В глубине этих конфликтов скрывалась борьба между свободным и несвободным трудом, которая позже, в эпоху Гракхов, привела к революции. В Элладе и на эллинском Востоке экономическое значение рабства для деревни (f"ur das platte Land) оставалось довольно ограниченным. Многочисленные мелкие центры хозяйственного оборота в древней Элладе не имели плодородного, достаточно дешево приобретаемого и поэтому приспособленного для плантационного крупного хозяйства с рабами аграрного «Hinterland’а»[480]

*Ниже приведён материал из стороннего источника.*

open Real InnerProductGeometry Metric Set TwoPointSym in
/-- **The spherical isodiametric inequality on `S²` (Böröczky–Sagmeister 2019, Theorem 1.2,
inequality half), PROVED** — i.e. the named fact `BoroczkySagmeister2019_sphericalIsodiametric`:
for `X ⊆ S²` with all pairwise geodesic distances `≤ D`, `0 < D < π`, and any unit vector `a`,
`sphereFraction X ≤ sphereFraction (sphCap a (D/2))`.  Proof: pass to the closure (compact, same
diameter bound) and apply `cvol_le_cvol_sphCap_of_angDiamLE` (two-point symmetrization:
Böröczky–Sagmeister's Lemma 3.3 / Lemma 5.1 with Benyamini's extremal argument in place of their
§§5–6); the measurability hypothesis is not used.
[cite: BoroczkySagmeister2019, Theorem 1.2]
[cite: Schneider2022, Theorem 3.4.1, proof (pp. 124–127)] -/
theorem BoroczkySagmeister2019_sphericalIsodiametric_holds :
    BoroczkySagmeister2019_sphericalIsodiametric := by
  intro X D a hXs _hXm hD0 hDπ hXD ha
  rw [sphereFraction_le_iff]
  rcases X.eq_empty_or_nonempty with hXe | hXne
  · rw [hXe]; exact cvol_mono (empty_subset _)
  · have hS2 : IsClosed ({x : EuclideanSpace ℝ (Fin 3) | ‖x‖ = 1} : Set (EuclideanSpace ℝ (Fin 3))) := by
      have e : ({x : EuclideanSpace ℝ (Fin 3) | ‖x‖ = 1} : Set (EuclideanSpace ℝ (Fin 3))) =
          sphere (0 : EuclideanSpace ℝ (Fin 3)) 1 := by
        ext x; simp
      rw [e]; exact isClosed_sphere
    have hS2c : IsCompact ({x : EuclideanSpace ℝ (Fin 3) | ‖x‖ = 1} : Set (EuclideanSpace ℝ (Fin 3))) := by
      have e : ({x : EuclideanSpace ℝ (Fin 3) | ‖x‖ = 1} : Set (EuclideanSpace ℝ (Fin 3))) =
          sphere (0 : EuclideanSpace ℝ (Fin 3)) 1 := by
        ext x; simp
      rw [e]; exact isCompact_sphere _ _
    have hcl : closure X ⊆ {x : EuclideanSpace ℝ (Fin 3) | ‖x‖ = 1} := closure_minimal hXs hS2
    have hclc : IsCompact (closure X) := hS2c.of_isClosed_subset isClosed_closure hcl
    calc cvol X ≤ cvol (closure X) := cvol_mono subset_closure
      _ ≤ cvol (sphCap a (D / 2)) :=
          cvol_le_cvol_sphCap_of_angDiamLE hXne.closure hclc hcl hD0 hDπ
            (angDiamLE_closure hXs hXD) ha

end Literature.Geometry.DiscreteGeometry

end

. На Востоке земля была густо населена и дорога, и кроме того, связанное с монархическим и бюрокрааическим режимом многообразие эллинистических государств и большое значение доменовых, возделывавшихся мелкими арендаторами земельных комплексов с самого начала существенно ограничивало относительное значение крупного рабовладельческого хозяйства. Если не считать спартанского феодального государства и Хиоса, мы почти ничего не слышим в Греции и на всем Востоке о восстаниях рабов, и чем позже, тем меньше, тогда как восстание Спартака в Южной Италии и на Сицилии причисляется к самым страшным социальным потрясениям Древнего мира. В Риме именно рост денежного богатства, географически обусловленная возможность значительного расширения государства внутрь страны (in das Binnenland), а затем капиталистический характер заморских завоеваний и, следовательно, гораздо более крупное обеспечение рынка рабов дали широкое развитие тенденции к массовому скоплению людей. Огромный ввоз рабов в Рим, а также — на что указывает Ферреро — появление масличных и виноградных плантаций в качестве фактора, имеющего определяющее значение для общего хозяйственного положения, отмечаются в источниках одновременно с движением Гракхов, но уже сочинение Катона показывает, что оба эти явления должны быть значительно старше. Поместное собственное хозяйство («Gutswirtschaft») с рабами, такое, каким оно рисуется нам, предполагает, как свою предпосылку, замирение, какое наступило в Италии после ее объединения, окончательно же — после поражения Ганнибала[481]: с тех пор в течение 600 лет ни один враг не ступал на римскую территорию. Вместе с этим начался упадок тяжеловооруженного войска (das Sinken der Hoplitenschaften).Чем шире распространялось завоевание, тем меньше могла завоеванная земля служить для заселения ее свободными крестьянами. В эпоху заморского
расширения государства с этим явлением было покончено совсем. С 177 г. до P. X. до момента, когда Гракхами были основаны колонии, в течение более полустолетия, была выведена лишь одна колония граждан. Должностная и денежная аристократия с внешней стороны пребывали в самом лучшем согласии: трибуны функционировали тогда до самых Гракхов лишь как орудие сената — стремилась упрочить (stabilisieren) фактические владельческие отношения и утвердить военную силу Италии на повинностях входивших в союз общин: Шультен справедливо обратил внимание на то, что к 177 г. до P. X., с которым приходит к концу начавшийся в древние времена вывод колоний граждан, относится и lex Claudia[482], который устранил латинов, и что еще более суровый lex Junia de peregrinis[483] относится ко времени после низвержения Тиберия Гракха и перед выступлением Гая Гракха. Эти ограничения свободы передвижения союзников как в интересах удаления демократических или прямо нелегитимированных элементов из комиций (в которых владеющий римской землей латинянин первоначально, вероятно, имел право подавать голос), так и в интересах удержания войска гоплитов на его собственной почве и его податной силы за его общинами, последовали прежде всего вполне с его согласия, — lex Claudia был издан прямо по его предложению. Но в то же время они шли вразрез с консервативными интересами должностной знати, типичному представителю которой Сципиону Эми лиану легенда влагает в уста, вместо обычной молитвы о «приумножении», другую — о «сохранении» государства.